The problem is, the gospels don't agree hardly on any two 'facts'
about
Jesus. So the claims of the bible are not only unsupported, but
contradictory and thus utterly untrustworthy.
The Gospel is a little different from the *gospels*. But I will comment
on your essay below:
Some of the alleged differences are not contradictions so they *could*
all be true. A passage that says two people saw the Risen Lord doesn't
contradict a passage that says 5 people did, since if 5 people saw him
then so did 2. But I see no reason to quibble about that. The
differences between the stories is rather minor if you ask me,
especially in light of the fact that the written documents werw written
some number of years after the event being described. There is much
more the Gospels *agree* on, for example they agree about the nature of
God and of Christ.
Keith
*************************************************
Ludicrous Contradictions in the Gospels.
The Women at the tomb
**************************************************
Mark 16
Three women go to the tomb. The tomb stone
is rolled away and one "young man" is inside
is sitting on the "right side". The women
are fearful, flee the tomb and "tell no man",
"for they were afraid".
Mark 16:8
8: And they went out quickly, and fled from the
sepulchre; for they trembled and were amazed:
neither said they any thing to any man; for they
were afraid.
Matthew 28.
Its two women and they find the tombstone in
place. An earthquake happens, an angel descends,
dramtically rolls the stone away and sits on it.

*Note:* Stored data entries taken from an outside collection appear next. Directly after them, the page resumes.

import Summits.CriticalPhenomena.PercolationContinuityZ3.Theorems.PercNearOneGluingAdditiveGluingSetObserverUnfoldDefs
import HarnessLib

/-!
# Conjecture G / SET-W via a SET observer, XII: the pointwise unfolding identity (Lemma U-set, CLAIM) with a set-observer slot

Support file (`--supports stmt-CriticalPhenomena-4576`); no definitions, no named facts, no sorries.  Seat (b) V⁺-form `png-dp-vplus`, gen 13
(memo MEMO-gen12.md §4(b), §10 (U) of run/shared/lean/prim/prim-png-dp-vplus/).  Set-slot version of prim-ineq-prove-1's
`…NoHeavyLowerTailCSHLevelForms.lean`: pure algebra over the level forms `CSH.slForm` with the slot type `Option V` (slot `none` = the observer
SET `O`, killed when it touches the avoided set; vertex slots `some u`), using the vocabulary `CSHSet.jnO / chiO / unfoldTO` of
`…SetObserverUnfoldDefs.lean`.
* `slForm_single_none`, `single_none_apply_nonneg/some` — the set slot has coefficient `δ_none` in every level form (it is never a decoy);
  stated for an arbitrary `DecidableEq (Option V)` instance so as to match the coefficient representation `CSH.slForm_eq_sum_single`.
* `jnO_insert`, `slStep_jnO`, **`slForm_jnO`** — THE POINTWISE CLAIM: for a symmetric transitive relation `R` and a decoy list whose decoys are
  vertex slots, `sl_L[jnO_S](s) = jnO_{S ∪ decoys}(s) − unfoldTO_S(L)(s) + unfoldK(L)(s)`; on the set slot the disjoint split is
  `1{O ~ S ∪ {d}} = 1{O ~ S} + 1{O ~ d}·1{O ≁ S}·1{d ≁ S}` (the killed-observer rule `g_O(d;S)` of memo §3 appears by itself).
* `decoyListSet_heads`, `decoys_decoyListSet`, `decoyListSet_append`, `decoyListSet_heads_ne` — bookkeeping of the sub-system lists.
[cite: VandenbergHaggstromKahn2005, Thm. 1.3 (p. 6)] [cite: KozmaNitzan2024, Conj. 4 (p. 32)]
-/

noncomputable section

namespace Summit.CriticalPhenomena.PercolationContinuityZ3.Theorems

open MeasureTheory Set Literature.Probability.LatticeModels Literature.Probability.Percolation
open scoped Classical

namespace CSHSet

open CSH HullPort

variable {V : Type*}

/-! ### The set slot has coefficient one; vertex slots do not read the set slot -/

/-- For a decoy list whose decoys are vertex slots, `sl_L[δ_none] = δ_none`: the set slot is never a decoy, so its value passes through
every level step unchanged and never enters another slot (stated for an arbitrary `DecidableEq` instance, to match the coefficient
representation `CSH.slForm_eq_sum_single`). [folklore] -/
theorem slForm_single_none (inst : DecidableEq (Option V)) (L : List (Option V × (Option V → ℝ))) (hL : ∀ dc ∈ L, ∃ d, dc.1 = some d)
    (a : ℝ) : slForm L (@Pi.single (Option V) (fun _ => ℝ) _ inst none a) = @Pi.single (Option V) (fun _ => ℝ) _ inst none a := by
  induction L with
  | nil => rfl
  | cons dc L ih =>
    obtain ⟨d, hd⟩ := hL dc List.mem_cons_self
    have hstep : slStep dc (Pi.single none a : Option V → ℝ) = Pi.single none a := by
      funext s
      simp only [slStep, hd, Pi.single_apply]
      simp
    rw [slForm_cons_eq, hstep, ih (fun dc' hdc' => hL dc' (List.mem_cons_of_mem _ hdc'))]

/-- `δ_none(t) ≥ 0` (any `DecidableEq` instance). [folklore] -/
theorem single_none_apply_nonneg (inst : DecidableEq (Option V)) (t : Option V) :
    (0 : ℝ) ≤ @Pi.single (Option V) (fun _ => ℝ) _ inst none (1 : ℝ) t := by
  cases t <;> simp

/-- `δ_none(some u) = 0` (any `DecidableEq` instance). [folklore] -/
theorem single_none_apply_some (inst : DecidableEq (Option V)) (u : V) :
    @Pi.single (Option V) (fun _ => ℝ) _ inst none (1 : ℝ) (some u) = 0 := by
  simp

/-! ### The pointwise unfolding identity with a set-observer slot (memo §4(b), CLAIM) -/

section Unfold

variable (R : V → V → Prop) (O : Finset V) (ℓ : ℝ)

/-- At a vertex decoy `jnO` is `J_S`: `jnO_S(some d) = 1 − ε_S(d)`. [folklore] -/
theorem jnO_some_eq_one_sub_av (S : Set V) (d : V) : jnO R O ℓ S (some d) = 1 - av R S d := by
  rw [jnO_some, jn_eq_one_sub_av]

/-- **The disjoint split with a set observer**: `jnO_{S∪{d}} = jnO_S + chiO_S(d)·ε_S(d)`.  On the set slot this is
`ℓ·1{O ~ S ∪ {d}} = ℓ·1{O ~ S} + ℓ·1{O ~ d}·1{O ≁ S}·1{d ≁ S}` (transitivity of `R`: if `O ~ d` and `O ≁ S` then `d ≁ S`); on a vertex slot
it is `CSH.jn_insert`. (transcription of the cell memo png-dp-vplus MEMO-gen12.md §4(b)) [folklore] -/
theorem jnO_insert (hRs : ∀ a b, R a b → R b a) (hRt : ∀ a b c, R a b → R b c → R a c) (S : Set V) (d : V) (s : Option V) :
    jnO R O ℓ (insert d S) s = jnO R O ℓ S s + chiO R O ℓ S d s * av R S d := by
  cases s with
  | some u => simp only [jnO_some, chiO_some]; exact jn_insert R hRs hRt S d u
  | none =>
    simp only [jnO_none, chiO_none]
    unfold CSH.av
    by_cases h1 : ∃ o ∈ O, ∃ s ∈ S, R o s
    · obtain ⟨o, ho, s, hs, hos⟩ := h1
      rw [if_pos ⟨o, ho, s, Set.mem_insert_of_mem _ hs, hos⟩, if_pos ⟨o, ho, s, hs, hos⟩,
        if_neg (fun h => h.2 o ho s hs hos)]
      ring
    · rw [if_neg h1]
      have h1' : ∀ o ∈ O, ∀ s ∈ S, ¬ R o s := fun o ho s hs hos => h1 ⟨o, ho, s, hs, hos⟩
      by_cases h2 : ∃ o ∈ O, R o d
      · obtain ⟨o, ho, hod⟩ := h2
        rw [if_pos ⟨o, ho, d, Set.mem_insert _ _, hod⟩, if_pos ⟨⟨o, ho, hod⟩, h1'⟩,
          if_pos (fun s hs hds => h1' o ho s hs (hRt o d s hod hds))]
        ring
      · have h3 : ¬ ∃ o ∈ O, ∃ s ∈ insert d S, R o s := by
          rintro ⟨o, ho, s, hs, hos⟩
          rcases Set.mem_insert_iff.1 hs with rfl | hs
          · exact h2 ⟨o, ho, hos⟩
          · exact h1 ⟨o, ho, s, hs, hos⟩
        have h4 : ¬ ((∃ o ∈ O, R o d) ∧ ∀ o ∈ O, ∀ s ∈ S, ¬ R o s) := fun h => h2 h.1
        rw [if_neg h3, if_neg h4]
        ring

/-- **One level step on `jnO_S` at a vertex decoy**: `jnO_S − c·jnO_S(some d) = jnO_{S∪{d}} − c − ε_S(d)·(chiO_S(d) − c)`.
(transcription of the cell memo png-dp-vplus MEMO-gen12.md §4(b), induction step of the CLAIM) [folklore] -/
theorem slStep_jnO (hRs : ∀ a b, R a b → R b a) (hRt : ∀ a b c, R a b → R b c → R a c) (S : Set V) (d : V) (c : Option V → ℝ) :
    slStep (some d, c) (jnO R O ℓ S) = jnO R O ℓ (insert d S) - c - av R S d • (fun s' => chiO R O ℓ S d s' - c s') := by
  funext s
  simp only [slStep, Pi.sub_apply, Pi.smul_apply, smul_eq_mul]
  rw [jnO_insert R O ℓ hRs hRt S d s, jnO_some_eq_one_sub_av R O ℓ S d]
  ring

/-- **THE POINTWISE CLAIM OF LEMMA U-set** (memo §4(b)): for a symmetric transitive relation `R` and a decoy list whose decoys are vertex
slots, `sl_L[jnO_S](s) = jnO_{S ∪ decoys(L)}(s) − unfoldTO_S(L)(s) + unfoldK(L)(s)` — the remainder `CSH.unfoldK` is the configuration-free
one of the point identity `CSH.slForm_jn`. (transcription of the cell memo png-dp-vplus MEMO-gen12.md §4(b), CLAIM) [folklore] -/
theorem slForm_jnO (hRs : ∀ a b, R a b → R b a) (hRt : ∀ a b c, R a b → R b c → R a c) (L : List (Option V × (Option V → ℝ)))
    (hL : ∀ dc ∈ L, ∃ d, dc.1 = some d) (S : Set V) (s : Option V) :
    slForm L (jnO R O ℓ S) s = jnO R O ℓ (S ∪ {d | some d ∈ L.map Prod.fst}) s - unfoldTO R O ℓ S L s + unfoldK L s := by
  induction L generalizing S s with
  | nil => simp [unfoldK]
  | cons dc L ih =>
    obtain ⟨d, hd⟩ := hL dc List.mem_cons_self
    obtain ⟨d', c⟩ := dc
    simp only at hd
    subst hd
    have hL' : ∀ dc ∈ L, ∃ d, dc.1 = some d := fun dc hdc => hL dc (List.mem_cons_of_mem _ hdc)
    rw [slForm_cons_eq, slStep_jnO R O ℓ hRs hRt S d c, slForm_sub, slForm_sub, slForm_smul]
    simp only [Pi.sub_apply, Pi.smul_apply, smul_eq_mul, ih hL' (insert d S) s, unfoldTO_cons_some, unfoldK]
    have hset : insert d S ∪ {d'' | some d'' ∈ L.map Prod.fst} = S ∪ {d'' | some d'' ∈ ((some d, c) :: L).map Prod.fst} := by
      ext a
      simp only [Set.mem_union, Set.mem_insert_iff, Set.mem_setOf_eq, List.map_cons, List.mem_cons, Option.some.injEq]
      tauto
    rw [hset]
    ring

end Unfold

/-! ### The sub-system lists -/

/-- The decoys of `decoyListSet w O A D` are vertex slots. [folklore] -/
theorem decoyListSet_heads (w : Sym2 V → unitInterval) (O : Finset V) (A : Set V) (D : List V) :
    ∀ dc ∈ decoyListSet w O A D, ∃ d, dc.1 = some d := fun dc hdc => by
  obtain ⟨d, _, hd⟩ := mem_decoyListSet w O A D dc hdc
  exact ⟨d, hd⟩

/-- The decoys of `decoyListSet w O A D` as a set of vertices: `{d | some d ∈ decoys} = {d | d ∈ D}`. [folklore] -/
theorem decoys_decoyListSet (w : Sym2 V → unitInterval) (O : Finset V) :
    ∀ (A : Set V) (D : List V), {d : V | some d ∈ (decoyListSet w O A D).map Prod.fst} = {d | d ∈ D}
  | A, [] => by simp
  | A, d :: ds => by
    ext a
    have ih := decoys_decoyListSet w O (insert d A) ds
    have ih' : ∀ a', (some a' ∈ (decoyListSet w O (insert d A) ds).map Prod.fst) ↔ a' ∈ ds := fun a' => by
      have := congrArg (fun s : Set V => a' ∈ s) ih
      simpa using this
    simp only [decoyListSet_cons, List.map_cons, List.mem_cons, Option.some.injEq, Set.mem_setOf_eq, ih']

/-- **The decoy/constant list with a set slot splits along the decoy list** (set version of `CSH.decoyList_append`). [folklore] -/
theorem decoyListSet_append (w : Sym2 V → unitInterval) (O : Finset V) (A : Set V) (D₁ D₂ : List V) :
    decoyListSet w O A (D₁ ++ D₂) = decoyListSet w O A D₁ ++ decoyListSet w O (A ∪ {d | d ∈ D₁}) D₂ := by
  induction D₁ generalizing A with
  | nil => simp
  | cons d ds ih =>
      simp only [List.cons_append, decoyListSet_cons, ih, List.cons.injEq, true_and]
      congr 2
      ext a
      simp only [Set.mem_insert_iff, Set.mem_union, Set.mem_setOf_eq, List.mem_cons]
      tauto

/-- The decoy `d` is not among the later decoys: no head of `decoyListSet w O A ds` is `some d` when `d ∉ ds`. [folklore] -/
theorem decoyListSet_heads_ne (w : Sym2 V → unitInterval) (O : Finset V) (A : Set V) {d : V} {ds : List V} (hd : d ∉ ds) :
    ∀ dc ∈ decoyListSet w O A ds, dc.1 ≠ some d := by
  intro dc hdc h
  obtain ⟨d', hd', h'⟩ := mem_decoyListSet w O A ds dc hdc
  rw [h'] at h
  exact hd ((Option.some.inj h) ▸ hd')

end CSHSet

end Summit.CriticalPhenomena.PercolationContinuityZ3.Theorems

end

They meet Jesus and hug his feet.
He tells them to tell the apostles to meet him
in Galilee, which the apostles believe and in fact
do, believing the women.
9: And as they went to tell his disciples, behold,
Jesus met them, saying, All hail. And they came and
held him by the feet, and worshipped him.
10: Then said Jesus unto them, Be not afraid: go tell
my brethren that they go into Galilee, and there shall
they see me.
....
16: Then the eleven disciples went away into Galilee,
into a mountain where Jesus had appointed them.
17: And when they saw him, they worshipped him: but
some doubted.
Luke 21.
Its five or more women, and the tomb is open.
inside they find two men standing. They go
and tell eleven apostles who do not believe
them, thinking their story is an "idle tale".
Luke 24:9-11
9: and returning from the tomb they told all
this to the eleven and to all the rest.
10: Now it was Mary Magdalene and Jo-anna and
Mary the mother of James and the other women
with them who told this to the apostles;
11: but these words seemed to them an idle
tale, and they did not believe them.
John 20.
Only Mary Magdalene goes to the tomb. No other
women. She finds it open and tells two, not
eleven apostles. Who believe her and race each
other to be first to the tomb.
They leave and she goes back and then meets Jesus.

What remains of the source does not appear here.